PROMPT: Under this line are the records; write out word for word the part that begins at the line containing "have hM1 : (1" and ends at the line containing "have hsum : ∑", and no more.
◆ ◆ ◆
/-- Summing the trivial bound over `q ≤ Q` with heights `M_q ≤ X`:
`∑_{q ≤ Q} |∑_{m ≤ M_q, m ≡ b_q (q)} μ(m)| ≤ X (1 + log Q) + Q`. [folklore] -/
theorem sum_abs_moebiusAPSum_le_trivial (Q : ℕ) {X : ℝ} (hX : 0 ≤ X) (M : ℕ → ℕ)
    (hM : ∀ q ∈ Icc 1 Q, (M q : ℝ) ≤ X) (b : (q : ℕ) → ZMod q) :
    ∑ q ∈ Icc 1 Q, |moebiusAPSum (M q) q (b q)| ≤ X * (1 + Real.log Q) + Q := by
  calc ∑ q ∈ Icc 1 Q, |moebiusAPSum (M q) q (b q)|
      ≤ ∑ q ∈ Icc 1 Q, (X * ((q : ℝ))⁻¹ + 1) := by
        refine sum_le_sum fun q hq => ?_
        refine (abs_moebiusAPSum_le q (M q) (b q)).trans ?_
        rw [div_eq_mul_inv]
        have : (M q : ℝ) * ((q : ℝ))⁻¹ ≤ X * ((q : ℝ))⁻¹ :=
          mul_le_mul_of_nonneg_right (hM q hq) (inv_nonneg.2 (Nat.cast_nonneg _))
        linarith
    _ = X * ∑ q ∈ Icc 1 Q, ((q : ℝ))⁻¹ + Q := by
        rw [sum_add_distrib, ← mul_sum, sum_const, Nat.card_Icc, Nat.add_sub_cancel, nsmul_eq_mul,
          mul_one]
    _ ≤ X * (1 + Real.log Q) + Q := by
        have := harmonic_Icc_le Q
        gcongr

/-- `N/k² ≤ X/k²` (as reals) for `N ≤ X`, `k ≥ 1`. [folklore] -/
theorem cast_div_sq_le {X : ℝ} {N k : ℕ} (hN : (N : ℝ) ≤ X) (hk : 1 ≤ k) :
    ((N / (k * k) : ℕ) : ℝ) ≤ X / (k : ℝ) ^ 2 := by
  have hk0 : (0 : ℝ) < k := by exact_mod_cast hk
  calc ((N / (k * k) : ℕ) : ℝ) ≤ (N : ℝ) / ((k * k : ℕ) : ℝ) := Nat.cast_div_le
    _ ≤ X / (k : ℝ) ^ 2 := by
        push_cast; rw [sq]; exact div_le_div_of_nonneg_right hN (by positivity)

/-! ### The main terms `φ(q)⁻¹ ∑_{(m,q)=1} μ(m)` -/

/-- The shape in which the uniform Siegel–Walfisz bound for `μ` with a coprimality condition is
consumed: `|∑_{m ≤ M, (m,q)=1} μ(m)| ≤ C₁ 4^{ω(q)} X (log X)^{-B}` for `1 ≤ q`, `M ≤ X`, `X ≥ e`.
PROVED from `Literature.NumberTheory.Sieve.Polymath8a.sum_moebius_coprime_progression_le_uniform`
(modulus `k = 1`) and `Literature.NumberTheory.LFunctions.SiegelWalfiszMoebius_holds`. [folklore] -/
theorem exists_abs_moebiusCoprimeSum_le (B : ℝ) (hB : 0 ≤ B) :
    ∃ C₁ : ℝ, 0 ≤ C₁ ∧ ∀ X : ℝ, Real.exp 1 ≤ X → ∀ q : ℕ, 1 ≤ q → ∀ M : ℕ, (M : ℝ) ≤ X →
      |moebiusCoprimeSum M q| ≤ C₁ * 4 ^ q.primeFactors.card * X / Real.log X ^ B := by
  obtain ⟨C₁, hC₁0, hC₁⟩ := Polymath8a.sum_moebius_coprime_progression_le_uniform
    Literature.NumberTheory.LFunctions.SiegelWalfiszMoebius_holds (A := 1) one_pos hB
  refine ⟨C₁, hC₁0, fun X hX q hq M hM => ?_⟩
  have he : (2 : ℝ) ≤ Real.exp 1 := by have := Real.exp_one_gt_d9; linarith
  have hX2 : 2 ≤ X := he.trans hX
  have hX0 : 0 < X := by linarith
  have hlog1 : 1 ≤ Real.log X := (Real.le_log_iff_exp_le hX0).2 hX
  have hRHS0 : 0 ≤ C₁ * 4 ^ q.primeFactors.card * X / Real.log X ^ B := by
    have : 0 ≤ Real.log X := by linarith
    positivity
  rcases Nat.eq_zero_or_pos M with rfl | hM0
  · simpa [moebiusCoprimeSum] using hRHS0
  have hM1 : (1 : ℝ) ≤ M := by exact_mod_cast hM0
  have key := hC₁ X hX2 1 le_rfl (by rw [Nat.cast_one, Real.rpow_one]; exact hlog1) (0 : ZMod 1)
    (isUnit_of_subsingleton _) q (by omega) M hM1 hM
  rw [Nat.floor_natCast] at key
  have hsum : ∑ n ∈ (Icc 1 M).filter (fun n : ℕ => (n : ZMod 1) = 0 ∧ n.Coprime q), (μ n : ℝ) =
      moebiusCoprimeSum M q := by
    unfold moebiusCoprimeSum
    refine sum_congr (filter_congr fun n _ => ?_) fun _ _ => rfl
    simp [Subsingleton.elim (n : ZMod 1) 0]
  rw [hsum] at key
  exact key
◆ ◆ ◆
EXERCISE RESPONSE:
  have hM1 : (1 : ℝ) ≤ M := by exact_mod_cast hM0
  have key := hC₁ X hX2 1 le_rfl (by rw [Nat.cast_one, Real.rpow_one]; exact hlog1) (0 : ZMod 1)
    (isUnit_of_subsingleton _) q (by omega) M hM1 hM
  rw [Nat.floor_natCast] at key
  have hsum : ∑ n ∈ (Icc 1 M).filter (fun n : ℕ => (n : ZMod 1) = 0 ∧ n.Coprime q), (μ n : ℝ) =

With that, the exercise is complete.